• WHAT IS NEEDED
Please copy out the entries below exactly, beginning with the line that contains "[Fintype d] [DecidableEq" and ending with the line that contains "theorem mFourierCoeff_realTrigPoly_mFourierCoeff (hS", and include nothing outside that span.

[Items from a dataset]
%%

import Literature.Analysis.FluidPDE.NSUniqueness2DProofs
import Literature.Analysis.FluidPDE.NSHopfGalerkinExistence
import Literature.Analysis.FluidPDE.NSEnstrophyBalance2DGalerkin
import HarnessLib

/-!
# Galerkin trajectories against a Leray–Hopf solution on the flat torus: the identities behind
  the energy inequality for the difference

Analysis/FluidPDE support file (file 2 of the discharge of
`Literature.Analysis.FluidPDE.galerkin_tendsto_lerayHopf_torus2`, `NSEnstrophyBalance2DGalerkin`;
Foias–Manley–Rosa–Temam 2001, Ch. II Thm. 7.3). The discharge is Serrin's weak–strong energy
method with the Galerkin approximation `U(s) = realTrigPoly S (α s)‾` as the strong solution:
`|u - U|² = |u|² + |U|² - 2(u, U)` is controlled by the energy inequality of `u`, the energy
identity of `U` and the cross identity (`NSGalerkinCrossIdentity`). This file supplies, in every
dimension and on the Fourier side, the identities that turn that sum into the energy inequality
of `w = u - U` (next file):

* `integral_inner_galerkinRHS_eq` — the Galerkin time derivative paired with an `L²` weakly
  divergence-free field `v`:
  `∫ ⟪v, ∂ₜU⟫ = -∫ ⟪P_S v, (U·∇)U⟫ + ν ∫ ⟪v, ΔU⟫ + ∫ ⟪P_S f, P_S v⟫`
  (the Galerkin equations tested with the `S`-truncation `P_S v = realTrigPoly S v̂`,
  `Torus.sum_re_inner_galerkinField_test`; Robinson–Rodrigo–Sadowski 2016, (4.5));
* `toReal_eGradNormSq_sub_realTrigPoly` — polarisation of the spectral dissipation,
  `‖∇(v - U)‖₂² = ‖∇v‖₂² + ‖∇U‖₂² + 2∫⟪v, ΔU⟫` for `v ∈ L²` of finite dissipation;
* pairings through the truncation (`integral_inner_truncation_realTrigPoly_coeffExt`,
  `integral_inner_force_realTrigPoly_coeffExt`, `integral_inner_galerkinForce_truncation`,
  `integral_inner_sub_truncation_comm`), the truncation of the self-convection
  (`truncation_convect_galerkin_eq`), and the rearrangement of the two trilinear terms
  (`inner_apply_sub_inner_apply_eq`: `⟪u, Lu⟫ - ⟪p, LU⟫ = ⟪U, L(u-U)⟫ + ⟪u-U, L(u-U)⟫ + ⟪u-p, LU⟫`,
  Foias–Manley–Rosa–Temam 2001, (A.44)–(A.45)).

## Mathlib / tree search

Parseval-type finite sums for real trigonometric polynomials (`TorusTrigPoly`,
`integral_inner_realTrigPoly_left/right`), the Galerkin dictionary (`NSGalerkinFourier`,
`NSHopfGalerkinExistence`), the trilinear antisymmetry and the self-adjoint Laplacian on smooth
fields (`TorusFluidGlueProofs`), `ENNReal.summable_toReal`, `ENNReal.ofReal_tsum_of_nonneg`,
`norm_sub_sq` (Mathlib). Nothing of this kind for the pairing of a rough field with the Galerkin
vector field existed (searched `galerkinRHS`, `sum_re_inner_galerkinField` users).

## References

* J. C. Robinson, J. L. Rodrigo, W. Sadowski, *The three-dimensional Navier–Stokes equations*,
  CUP 2016, Thm. 4.4 (4.5), Lemma 8.18.
* C. Foias, O. Manley, R. Rosa, R. Temam, *Navier–Stokes Equations and Turbulence*, CUP 2001,
  Ch. II §7, Thm. 7.3; App. II.A (A.44)–(A.45).
* J. Serrin, *The initial value problem for the Navier–Stokes equations* (1963), §4.
-/

noncomputable section

open MeasureTheory TopologicalSpace Set Function Filter UnitAddTorus
open scoped InnerProductSpace RealInnerProductSpace ENNReal NNReal Topology

namespace Literature.Analysis.FluidPDE

open FunctionSpaces.Torus Torus

/-! ### Pairings on the Fourier side -/
section Fourier

variable {d : Type*} [Fintype d] [DecidableEq d] {S : Finset (d → ℤ)} {ν : ℝ}

omit [DecidableEq d] in
/-- The `S`-truncation `realTrigPoly S v̂` of an `L²` field has the Fourier coefficients of `v`
on `S` and none outside. [folklore] -/
theorem mFourierCoeff_realTrigPoly_mFourierCoeff (hS : ∀ k ∈ S, -k ∈ S)
    {v : UnitAddTorus d → EuclideanSpace ℝ d} (hv : Integrable v volume) (k : d → ℤ) :
    mFourierCoeff (FunctionSpaces.EuclideanSpace.complexify ∘
        realTrigPoly S (fun l => mFourierCoeff (FunctionSpaces.EuclideanSpace.complexify ∘ v) l)) k =
      if k ∈ S then mFourierCoeff (FunctionSpaces.EuclideanSpace.complexify ∘ v) k else 0 :=
  mFourierCoeff_realTrigPoly hS (isConjSymm_mFourierCoeff hv) k

omit [DecidableEq d] in
/-- Fourier coefficients of a Galerkin field `realTrigPoly S c̄`: the zero-extended coefficient
vector, at every frequency. [folklore] -/
theorem mFourierCoeff_realTrigPoly_coeffExt (hS : ∀ k ∈ S, -k ∈ S)
    {c : ↥S → EuclideanSpace ℂ d} (hc : IsRealCoeff c) (k : d → ℤ) :
    mFourierCoeff (FunctionSpaces.EuclideanSpace.complexify ∘ realTrigPoly S (coeffExt S c)) k =
      coeffExt S c k := by
  rw [mFourierCoeff_realTrigPoly hS (hc.isConjSymm_coeffExt hS)]
  by_cases hk : k ∈ S
  · rw [if_pos hk]
  · rw [if_neg hk, coeffExt_of_not_mem _ hk]

omit [DecidableEq d] in
/-- **Pairing an `L²` field with a Galerkin field through the `S`-truncation**: for `w ∈ L²` and
a real coefficient vector `c`, `∫ ⟪realTrigPoly S ŵ, realTrigPoly S c̄⟫ = ∫ ⟪w, realTrigPoly S c̄⟫`
(Parseval on both sides; only the modes in `S` contribute). [folklore] -/
theorem integral_inner_truncation_realTrigPoly_coeffExt (hS : ∀ k ∈ S, -k ∈ S)
    {w : UnitAddTorus d → EuclideanSpace ℝ d} (hw : MemLp w 2 volume)
    {c : ↥S → EuclideanSpace ℂ d} (hc : IsRealCoeff c) :
    ∫ x, ⟪realTrigPoly S (fun l => mFourierCoeff (FunctionSpaces.EuclideanSpace.complexify ∘ w) l) x,
        realTrigPoly S (coeffExt S c) x⟫ =
      ∫ x, ⟪w x, realTrigPoly S (coeffExt S c) x⟫ := by
  have hwi : Integrable w volume := hw.integrable one_le_two
  rw [integral_inner_realTrigPoly_right hS (hc.isConjSymm_coeffExt hS) (memLp_realTrigPoly S _ 2),
    integral_inner_realTrigPoly_right hS (hc.isConjSymm_coeffExt hS) hw]
  refine Finset.sum_congr rfl fun k hk => ?_
  rw [mFourierCoeff_realTrigPoly_mFourierCoeff hS hwi, if_pos hk]

omit [DecidableEq d] in
/-- **Pairing a Galerkin field with an `L²` field through the `S`-truncation**:
`∫ ⟪realTrigPoly S c̄, realTrigPoly S ŵ⟫ = ∫ ⟪realTrigPoly S c̄, w⟫`. [folklore] -/
theorem integral_inner_realTrigPoly_coeffExt_truncation (hS : ∀ k ∈ S, -k ∈ S)
    {w : UnitAddTorus d → EuclideanSpace ℝ d} (hw : MemLp w 2 volume)
    {c : ↥S → EuclideanSpace ℂ d} (hc : IsRealCoeff c) :
    ∫ x, ⟪realTrigPoly S (coeffExt S c) x,
        realTrigPoly S (fun l => mFourierCoeff (FunctionSpaces.EuclideanSpace.complexify ∘ w) l) x⟫ =
      ∫ x, ⟪realTrigPoly S (coeffExt S c) x, w x⟫ := by
  have h := integral_inner_truncation_realTrigPoly_coeffExt hS hw hc
  rw [show (fun x => ⟪realTrigPoly S (coeffExt S c) x,
      realTrigPoly S (fun l => mFourierCoeff (FunctionSpaces.EuclideanSpace.complexify ∘ w) l) x⟫) =
      fun x => ⟪realTrigPoly S (fun l => mFourierCoeff (FunctionSpaces.EuclideanSpace.complexify ∘ w) l) x,
        realTrigPoly S (coeffExt S c) x⟫ from funext fun x => real_inner_comm _ _, h]
  exact integral_congr_ae (ae_of_all _ fun x => real_inner_comm _ _)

%%

• EXERCISE SOLUTION
variable {d : Type*} [Fintype d] [DecidableEq d] {S : Finset (d → ℤ)} {ν : ℝ}

omit [DecidableEq d] in
/-- The `S`-truncation `realTrigPoly S v̂` of an `L²` field has the Fourier coefficients of `v`
on `S` and none outside. [folklore] -/
theorem mFourierCoeff_realTrigPoly_mFourierCoeff (hS : ∀ k ∈ S, -k ∈ S)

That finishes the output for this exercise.